Couvre les concepts fondamentaux de probabilité et de statistiques, en se concentrant sur l'analyse des données, la représentation graphique et les applications pratiques.
Explore l'analyse de vitesse de galaxie à travers des histogrammes, des boxplots et des placettes Q-Q pour la comparaison des modèles et la détection aberrante.
Couvre les techniques de réduction de dimensionnalité, de regroupement et d'estimation de la densité, y compris l'ACP, les moyennes K, le MGM et le décalage moyen.

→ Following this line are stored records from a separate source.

import Summits.HubbardSuperconductivity.HubbardSuperconductivity.Theorems.AnisotropyChordTransferFibre3FinXDEvalW

/-!
# Route `AnisotropyChord` / H0 rotor rung: FIN per-`L` row-D (KT-2a″) cell facts, `L = 21`, cells 110–110

Kernel facts `xdCellAny0 21 (49/50) la lb aD = true` (in-kernel point tables, zero data; `decide +kernel`) for the combined-cell
grid of `L = 21` (g5 design, 1–2.5 % cells); assembled in `…FinXDTwentyOne`.  Prover seat `hubbard-h0-rotor-p3` g7; helper for piece A =
stmt-HubbardSuperconductivity-23918 of rung 19089 (`--supports`, helper class).  WHAT THIS IS NOT: nothing here proves superconductivity in the
Hubbard model (rotor TARGET as worded stays FALSE, g15 verdict); kernel facts for ONE hypothesis of ONE conditional reduction.
-/

set_option linter.dupNamespace false
set_option autoImplicit false

namespace Summit.HubbardSuperconductivity.HubbardSuperconductivity.Theorems.AnisotropyChord.Transfer.Fibre3

namespace FinXD

/-- cell 110 of `L = 21` (`cert`). [folklore] -/
theorem xd21_110 : xdCellAny0 21 (49/50 : ℚ) 1842414812334334 1888475182642693 (2/25 : ℚ) = true := by (rw [← xdCellAnyW0_eq]; decide +kernel)

end FinXD

end Summit.HubbardSuperconductivity.HubbardSuperconductivity.Theorems.AnisotropyChord.Transfer.Fibre3
variable {m n : ℕ} {Y Z : SchemeOver ℂ}

/-- **Simple tensors survive Künneth**: for smooth projective `Y`, `Z` and non-zero classes
`x ∈ H^{k-q}(Y(ℂ); ℂ)`, `y ∈ H^q(Z(ℂ); ℂ)` (`q ≤ 2 dim Z`), `fst^* x ∪ snd^* y ≠ 0` in `Hᵏ((Y ⊗ Z)(ℂ); ℂ)`
— the uniqueness half of the Künneth theorem (`complexBetti_kunneth_bijective`): expanding
`y = Σᵢ rᵢ bᵢ` in a basis of `H^q(Z(ℂ))`, `fst^* x ∪ snd^* y` is the image of the family `(rᵢ x)ᵢ`
(supported in degree `q`) under the bijective comparison map, and that family is non-zero.
[cite: HatcherAT2002, §3.2 Thm. 3.16] -/
theorem cupProduct_map_fst_map_snd_ne_zero (hY : IsSmoothProjective m Y) (hZ : IsSmoothProjective n Z)
    {k q : ℕ} (hqk : q ≤ k) (hq : q ≤ 2 * n) {x : complexBetti Y (k - q)} {y : complexBetti Z q}
    (hx : x ≠ 0) (hy : y ≠ 0) :
    cupProduct (Nat.sub_add_cancel hqk) (complexBetti.map (fst Y Z) (k - q) x)
      (complexBetti.map (snd Y Z) q y) ≠ 0 := by
  classical
  haveI := fun j ↦ finite_complexBetti hZ j
  let σ : Fin (2 * n + 1) → Type := fun j ↦ Fin (Module.finrank ℂ (complexBetti Z j))
  let b : (j : Fin (2 * n + 1)) → Module.Basis (σ j) ℂ (complexBetti Z j) :=
    fun j ↦ Module.finBasis ℂ (complexBetti Z j)
  have hθ := complexBetti_kunneth_bijective hY hZ b k
  let q₀ : Fin (2 * n + 1) := ⟨q, by omega⟩
  let dg : (Σ j : Fin (2 * n + 1), σ j) → ℕ := fun j ↦ (j.1 : ℕ)
  let J : σ q₀ → LerayHirsch.Idx dg k := fun i ↦ ⟨⟨q₀, i⟩, hqk⟩
  have hJ : Function.Injective J := fun i i' h ↦ by
    have h1 := congrArg (fun j : LerayHirsch.Idx dg k ↦ j.1) h
    exact eq_of_heq (Sigma.mk.inj h1).2
  set r : σ q₀ →₀ ℂ := (b q₀).repr y with hrdef
  set a : LerayHirsch.Src ℂ dg (ComplexPoints Y) k := ∑ i, Pi.single (J i) (r i • x) with hadef
  -- `θ a = fst^* x ∪ snd^* y`
  have hterm : ∀ i, LerayHirsch.lhMap ℂ dg (AlgPoints.mapContinuous (L := ℂ) (fst Y Z))
      (fun j ↦ complexBetti.map (snd Y Z) (dg j) (b j.1 j.2)) k (Pi.single (J i) (r i • x)) =
      r i • cupProduct (Nat.sub_add_cancel hqk) (complexBetti.map (fst Y Z) (k - q) x)
        (complexBetti.map (snd Y Z) q (b q₀ i)) := fun i ↦ by
    rw [lhMap_single, map_smul, LinearMap.map_smul₂]
  have hexp : cupProduct (Nat.sub_add_cancel hqk) (complexBetti.map (fst Y Z) (k - q) x)
      (complexBetti.map (snd Y Z) q y) =
      ∑ i, r i • cupProduct (Nat.sub_add_cancel hqk) (complexBetti.map (fst Y Z) (k - q) x)
        (complexBetti.map (snd Y Z) q (b q₀ i)) := by
    conv_lhs => rw [← (b q₀).sum_repr y]
    rw [map_sum, map_sum]
    refine Finset.sum_congr rfl fun i _ ↦ ?_
    rw [map_smul, map_smul]
  have hθa : LerayHirsch.lhMap ℂ dg (AlgPoints.mapContinuous (L := ℂ) (fst Y Z))
      (fun j ↦ complexBetti.map (snd Y Z) (dg j) (b j.1 j.2)) k a =
      cupProduct (Nat.sub_add_cancel hqk) (complexBetti.map (fst Y Z) (k - q) x)
        (complexBetti.map (snd Y Z) q y) := by
    rw [hadef, map_sum, hexp]
    exact Finset.sum_congr rfl fun i _ ↦ hterm i
  intro h0
  -- injectivity: `a = 0`
  have ha : a = 0 := hθ.1 (by rw [hθa, h0, map_zero])
  -- read off the coordinates: `r i • x = 0` for all `i`
  have hcoord : ∀ i, r i • x = 0 := fun i ↦ by
    have h := congrFun ha (J i)
    rw [hadef, Finset.sum_apply, Finset.sum_eq_single i, Pi.single_eq_same, Pi.zero_apply] at h
    · exact h
    · intro i' _ hi'
      exact Pi.single_eq_of_ne (fun e ↦ hi' (hJ e).symm) _
    · intro hi
      exact absurd (Finset.mem_univ _) hi
  have hr : r = 0 := by
    ext i
    exact (smul_eq_zero.1 (hcoord i)).resolve_right hx
  exact hy ((b q₀).repr.map_eq_zero_iff.1 (hrdef ▸ hr))

end Kunneth

/-! ### The descent pair on `E × E` -/

section Surface

variable {E : AbelianVariety ℂ} {d : ℕ}

/-- **The products of the Weil components with `snd^* ω` do not see the eigenvalue**: for
`u_t(a) = fst^* a + t · snd^* a` and `ω = α ∪ β` on a curve `E` (`H³(E(ℂ)) = 0`),
`(u_t(α) ∪ u_t(β)) ∪ snd^* ω = fst^* ω ∪ snd^* ω` — the two cross terms contain `snd^*(β ∪ ω)` resp.
(after graded commutation in degree `1 × 1`) `snd^*(α ∪ ω)`, and the `t²`-term contains
`snd^*(ω ∪ ω)`, all in `snd^* H^{≥ 3}(E(ℂ)) = 0`. [folklore] -/
theorem cupProduct_weilComponent_map_snd (hdim : E.dim = 1) (t : ℂ) (α β : complexBetti E.X 1) :
    cupProduct (show 2 + 2 = 4 from rfl)
      (cupProduct (show 1 + 1 = 2 from rfl)
        (complexBetti.map (AbelianVariety.fst E E).hom.hom.hom 1 α +
          t • complexBetti.map (AbelianVariety.snd E E).hom.hom.hom 1 α)
        (complexBetti.map (AbelianVariety.fst E E).hom.hom.hom 1 β +
          t • complexBetti.map (AbelianVariety.snd E E).hom.hom.hom 1 β))
      (complexBetti.map (AbelianVariety.snd E E).hom.hom.hom 2
        (cupProduct (show 1 + 1 = 2 from rfl) α β)) =
    cupProduct (show 2 + 2 = 4 from rfl)
      (complexBetti.map (AbelianVariety.fst E E).hom.hom.hom 2 (cupProduct (show 1 + 1 = 2 from rfl) α β))
      (complexBetti.map (AbelianVariety.snd E E).hom.hom.hom 2 (cupProduct (show 1 + 1 = 2 from rfl) α β)) := by
  have hE : IsSmoothProjective 1 E.X := by
    have h := (AbelianVariety.isSmoothProjective_holds (A := E))
    change IsSmoothProjective E.dim E.X at h
    rwa [hdim] at h
  haveI h3 : Subsingleton (complexBetti E.X 3) := subsingleton_complexBetti hE (by norm_num)
  set F := complexBetti.map (AbelianVariety.fst E E).hom.hom.hom with hF
  set S := complexBetti.map (AbelianVariety.snd E E).hom.hom.hom with hS
  set ω := cupProduct (show 1 + 1 = 2 from rfl) α β with hω
  -- `v ∪ S ω = F β ∪ S ω` for `v = F β + t S β` (the `S β ∪ S ω = S (β ∪ ω) = 0` term dies)
  have hSβ : cupProduct (show 1 + 2 = 3 from rfl) (S 1 β) (S 2 ω) = 0 := by
    rw [hS, ← cupProduct_map, Subsingleton.elim (cupProduct (show 1 + 2 = 3 from rfl) β ω) 0, map_zero]
  have hSα : cupProduct (show 1 + 2 = 3 from rfl) (S 1 α) (S 2 ω) = 0 := by
    rw [hS, ← cupProduct_map, Subsingleton.elim (cupProduct (show 1 + 2 = 3 from rfl) α ω) 0, map_zero]
  -- reassociate: `(u ∪ v) ∪ Sω = u ∪ (v ∪ Sω)`
  rw [cupProduct_assoc (show 1 + 1 = 2 from rfl) (show 1 + 2 = 3 from rfl) (show 2 + 2 = 4 from rfl)
    (show 1 + 3 = 4 from rfl)]
  have hv : cupProduct (show 1 + 2 = 3 from rfl) (F 1 β + t • S 1 β) (S 2 ω) =
      cupProduct (show 1 + 2 = 3 from rfl) (F 1 β) (S 2 ω) := by
    rw [map_add, LinearMap.add_apply, map_smul, LinearMap.smul_apply, hSβ, smul_zero, add_zero]
  rw [hv, map_add, LinearMap.add_apply, map_smul, LinearMap.smul_apply]
  -- the cross term `S α ∪ (F β ∪ S ω) = (S α ∪ F β) ∪ S ω = -(F β ∪ S α) ∪ S ω = -F β ∪ (S α ∪ S ω) = 0`
  have hcross : cupProduct (show 1 + 3 = 4 from rfl) (S 1 α)
      (cupProduct (show 1 + 2 = 3 from rfl) (F 1 β) (S 2 ω)) = 0 := by
    rw [← cupProduct_assoc (show 1 + 1 = 2 from rfl) (show 1 + 2 = 3 from rfl) (show 2 + 2 = 4 from rfl)
      (show 1 + 3 = 4 from rfl),
      cupProduct_gradedComm_holds ℂ _ (show 1 + 1 = 2 from rfl) (show 1 + 1 = 2 from rfl) (S 1 α) (F 1 β),
      map_smul, LinearMap.smul_apply,
      cupProduct_assoc (show 1 + 1 = 2 from rfl) (show 1 + 2 = 3 from rfl) (show 2 + 2 = 4 from rfl)
      (show 1 + 3 = 4 from rfl), hSα, map_zero, smul_zero]
  rw [hcross, smul_zero, add_zero,
    ← cupProduct_assoc (show 1 + 1 = 2 from rfl) (show 1 + 2 = 3 from rfl) (show 2 + 2 = 4 from rfl)
      (show 1 + 3 = 4 from rfl), hF, ← cupProduct_map]

/-- **Schoen's partner surface with its descent pair, the dimension-one inputs abstracted.** Let `E`
be a complex abelian variety of dimension `1` with classes `α, β ∈ H¹(E(ℂ); ℂ)` whose cup product
`ω = α ∪ β` is non-zero and rational. Then for every `d` the surface `B = E × E` with
`ψ = (-(d • snd), fst)` (`ψ ≫ ψ = -d`) carries the descent pair `b_± = u_±(α) ∪ u_±(β)`
(`(𝟙+ψ)^* b_± = (1 ± i√d)² b_±`, `b₊ + b₋ = 2·fst^*ω - 2d·snd^*ω` rational of Hodge type `(1,1)`) and
`η = snd^*ω ∈ N¹H²(B(ℂ))` (in print `[E × pt]`) with `b_± ⌣ η = fst^*ω ∪ snd^*ω ≠ 0`.
[cite: Schoen1998HodgeWeilAddendum, §10 (proof of the Proposition, p. 333)]
[cite: vanGeemen1994HodgeAV, 4.9 and Lemma 5.2 (6)] -/
theorem exists_descentPair_prod_self_of_dim_one (hdim : E.dim = 1) {α β : complexBetti E.X 1}
    (h0 : cupProduct (show 1 + 1 = 2 * 1 by norm_num) α β ≠ 0)
    (hrat : IsRationalClass (cupProduct (show 1 + 1 = 2 * 1 by norm_num) α β)) (d : ℕ) :
    ∃ ψ : E.prod E ⟶ E.prod E, (E.prod E).dim = 2 ∧ ψ ≫ ψ = -((d : ℤ) • 𝟙 (E.prod E)) ∧
      ∃ bp bm η : complexBetti (E.prod E).X 2,
        bp ∈ Module.End.eigenspace (complexBetti.map (𝟙 (E.prod E) + ψ).hom.hom.hom 2).hom
              ((1 + Complex.I * (Real.sqrt (d : ℝ) : ℂ)) ^ 2) ∧
        bm ∈ Module.End.eigenspace (complexBetti.map (𝟙 (E.prod E) + ψ).hom.hom.hom 2).hom
              ((1 - Complex.I * (Real.sqrt (d : ℝ) : ℂ)) ^ 2) ∧
        IsRationalClass (bp + bm) ∧ IsOfHodgeType 2 (E.prod E).X 2 1 1 (bp + bm) ∧
        η ∈ algebraicClasses (E.prod E).X 1 ∧
        cupProduct (show 2 + 2 = 4 from rfl) bp η ≠ 0 ∧
        cupProduct (show 2 + 2 = 4 from rfl) bm η ≠ 0 := by
  -- smooth projectivity and dimensions
  have hE : IsSmoothProjective 1 E.X := by
    have h := (AbelianVariety.isSmoothProjective_holds (A := E))
    change IsSmoothProjective E.dim E.X at h
    rwa [hdim] at h
  have hBdim : (E.prod E).dim = 2 := by simp [AbelianVariety.dim_prod, hdim]
  have hB : IsSmoothProjective (2 * 1) (E.prod E).X := by
    have h := (AbelianVariety.isSmoothProjective_holds (A := E.prod E))
    change IsSmoothProjective (E.prod E).dim (E.prod E).X at h
    rwa [hBdim] at h
  -- the endomorphism `ψ = (-(d • snd), fst)`
  set ψ : E.prod E ⟶ E.prod E :=
    AbelianVariety.prodLift (-(d • AbelianVariety.snd E E)) (AbelianVariety.fst E E) with hψ
  have h₁ : ψ ≫ AbelianVariety.fst E E = -(d • AbelianVariety.snd E E) :=
    AbelianVariety.prodLift_fst _ _
  have h₂ : ψ ≫ AbelianVariety.snd E E = AbelianVariety.fst E E := AbelianVariety.prodLift_snd _ _
  have hψψ : ψ ≫ ψ = -((d : ℤ) • 𝟙 (E.prod E)) := by
    rw [natCast_zsmul]
    apply AbelianVariety.prod_hom_ext
    · rw [Category.assoc, h₁, Preadditive.comp_neg, Preadditive.comp_nsmul, h₂, Preadditive.neg_comp,
        Preadditive.nsmul_comp, Category.id_comp]
    · rw [Category.assoc, h₂, h₁, Preadditive.neg_comp, Preadditive.nsmul_comp, Category.id_comp]
  -- notation for the pull-backs
  have h12 : 1 + 1 = 2 * 1 := by norm_num
  set pF := complexBetti.map (AbelianVariety.fst E E).hom.hom.hom with hpF
  set pS := complexBetti.map (AbelianVariety.snd E E).hom.hom.hom with hpS
  set ν : ℂ := Complex.I * (Real.sqrt d : ℂ) with hνdef
  have hν : ν * ν = -(d : ℂ) := I_mul_sqrt_mul_self d
  have hν' : (-ν) * (-ν) = -(d : ℂ) := by rw [neg_mul_neg, hν]
  -- the Weil components `b_± = u_±(α) ∪ u_±(β)` are simultaneous eigenclasses
  have hu : ∀ {t : ℂ}, t * t = -(d : ℂ) → ∀ a : complexBetti E.X 1,
      pF 1 a + t • pS 1 a ∈ pullbackEigenclasses (E.prod E) ψ 1 fun x y ↦ (x : ℂ) + (y : ℂ) * t :=
    fun ht a ↦ map_fst_add_smul_map_snd_mem_pullbackEigenclasses h₁ h₂ ht a
  have hcomp : ∀ {t : ℂ}, t * t = -(d : ℂ) →
      cupProduct h12 (pF 1 α + t • pS 1 α) (pF 1 β + t • pS 1 β) ∈
        pullbackEigenclasses (E.prod E) ψ (2 * 1)
          fun x y ↦ ((x : ℂ) + (y : ℂ) * t) * ((x : ℂ) + (y : ℂ) * t) :=
    fun ht ↦ cupProduct_mem_pullbackEigenclasses h12 (hu ht α) (hu ht β)
  -- … hence eigenvectors of the single test endomorphism `(𝟙 + ψ)^*` for `(1 + t)²`
  have heig : ∀ {t : ℂ}, t * t = -(d : ℂ) →
      cupProduct h12 (pF 1 α + t • pS 1 α) (pF 1 β + t • pS 1 β) ∈
        Module.End.eigenspace (complexBetti.map (𝟙 (E.prod E) + ψ).hom.hom.hom 2).hom ((1 + t) ^ 2) := by
    intro t ht
    rw [Module.End.mem_eigenspace_iff]
    have h := (mem_pullbackEigenclasses_iff.mp (hcomp ht)) 1 1
    rw [one_smul, one_smul] at h
    push_cast at h
    rw [one_mul, ← sq] at h
    exact h
  -- the closed form `b₊ + b₋ = 2·fst^* ω - 2d·snd^* ω`
  set ω := cupProduct h12 α β with hω
  have hb : cupProduct h12 (pF 1 α + ν • pS 1 α) (pF 1 β + ν • pS 1 β) +
      cupProduct h12 (pF 1 α + (-ν) • pS 1 α) (pF 1 β + (-ν) • pS 1 β) =
      (2 : ℂ) • pF (2 * 1) ω + (2 * -(d : ℂ)) • pS (2 * 1) ω := by
    rw [bilin_add_bilin_neg (cupProduct h12) ν, hν, hω, hpF, hpS, cupProduct_map, cupProduct_map]
  -- `fst^* ω ∪ snd^* ω ≠ 0` (Künneth uniqueness)
  have hFS : cupProduct (show 2 + 2 = 4 from rfl) (pF 2 ω) (pS 2 ω) ≠ 0 :=
    cupProduct_map_fst_map_snd_ne_zero (Y := E.X) (Z := E.X) hE hE (k := 4) (q := 2) (by norm_num)
      (by norm_num) h0 h0
  refine ⟨ψ, hBdim, hψψ, cupProduct h12 (pF 1 α + ν • pS 1 α) (pF 1 β + ν • pS 1 β),
    cupProduct h12 (pF 1 α + (-ν) • pS 1 α) (pF 1 β + (-ν) • pS 1 β), pS 2 ω, ?_, ?_, ?_, ?_, ?_, ?_, ?_⟩
  · -- `b₊ ∈ Eig((𝟙+ψ)^*, (1 + i√d)²)`
    exact heig hν
  · -- `b₋ ∈ Eig((𝟙+ψ)^*, (1 - i√d)²)`
    have h := heig hν'
    rwa [← sub_eq_add_neg] at h
  · -- rationality of `b₊ + b₋`
    rw [hb]
    have e2 : (2 * -(d : ℂ)) = ((-(2 * d) : ℚ) : ℂ) := by push_cast; ring
    have e1 : (2 : ℂ) = ((2 : ℚ) : ℂ) := by norm_num
    rw [e2, e1]
    exact ((hrat.pullback (Motives.AlgPoints.mapContinuous (L := ℂ)
      (AbelianVariety.fst E E).hom.hom.hom)).smul 2).add
      ((hrat.pullback (Motives.AlgPoints.mapContinuous (L := ℂ)
        (AbelianVariety.snd E E).hom.hom.hom)).smul _)
  · -- Hodge type `(1, 1)` of `b₊ + b₋`
    rw [hb]
    obtain ⟨A⟩ := nonempty_hodgeModel_holds (n := 1) (X := E.X) hE
    have hωH : IsOfHodgeType 1 E.X (2 * 1) 1 1 ω := isOfHodgeType_of_degree_eq_two_mul A ω
    exact ((hωH.map_of_isSmoothProjective hB hE (AbelianVariety.fst E E).hom.hom.hom).smul 2).add hB
      ((hωH.map_of_isSmoothProjective hB hE (AbelianVariety.snd E E).hom.hom.hom).smul _)
  · -- `η = snd^* ω` is algebraic: `ω ∈ N¹H²(E)` (top degree) and `snd` is flat
    have hωalg : ω ∈ algebraicClasses E.X 1 := mem_algebraicClasses_of_degree_top hE le_rfl ω
    haveI : Flat (AbelianVariety.snd E E).hom.hom.hom.left :=
      inferInstanceAs (Flat (Limits.pullback.snd E.X.hom E.X.hom))
    exact map_mem_algebraicClasses_of_flat (AbelianVariety.snd E E).hom.hom.hom hωalg
  · -- `b₊ ⌣ η = fst^*ω ∪ snd^*ω ≠ 0`
    rw [hω, hpF, hpS, cupProduct_weilComponent_map_snd hdim ν α β]
    exact hFS
  · -- `b₋ ⌣ η = fst^*ω ∪ snd^*ω ≠ 0`
    rw [hω, hpF, hpS, cupProduct_weilComponent_map_snd hdim (-ν) α β]
    exact hFS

Introduit les types de variables, la distribution multinomiale, les caractéristiques des données, les formes des densités, la corrélation et les méthodes de visualisation des données.
Couvre l'analyse statistique et la visualisation des données morphométriques, y compris la discrimination entre les types d'arbres et les calculs numpy.
Explorer la sélection des modèles dans les statistiques, discuter des principes, des modèles probabilistes, de l'évaluation des caractéristiques et des méthodes de visualisation des données.
Explore les graphiques 2D, les erreurs de manipulation, la création de diagrammes à barres et la visualisation des champs vectoriels dans Matlab/Octave.
Explore les signaux de débruitage avec des modèles de mélange gaussien et l'algorithme EM, l'analyse de signal EMG et la segmentation d'image à l'aide de modèles markoviens.
Couvre l'estimation de la densité du noyau axée sur la sélection de la bande passante, la malédiction de la dimensionnalité, le compromis entre les biais et les modèles paramétriques et non paramétriques.
Explore l'estimation non paramétrique à l'aide d'estimateurs de densité du noyau pour estimer les fonctions et les paramètres de distribution, en mettant l'accent sur la sélection de la bande passante pour une précision optimale.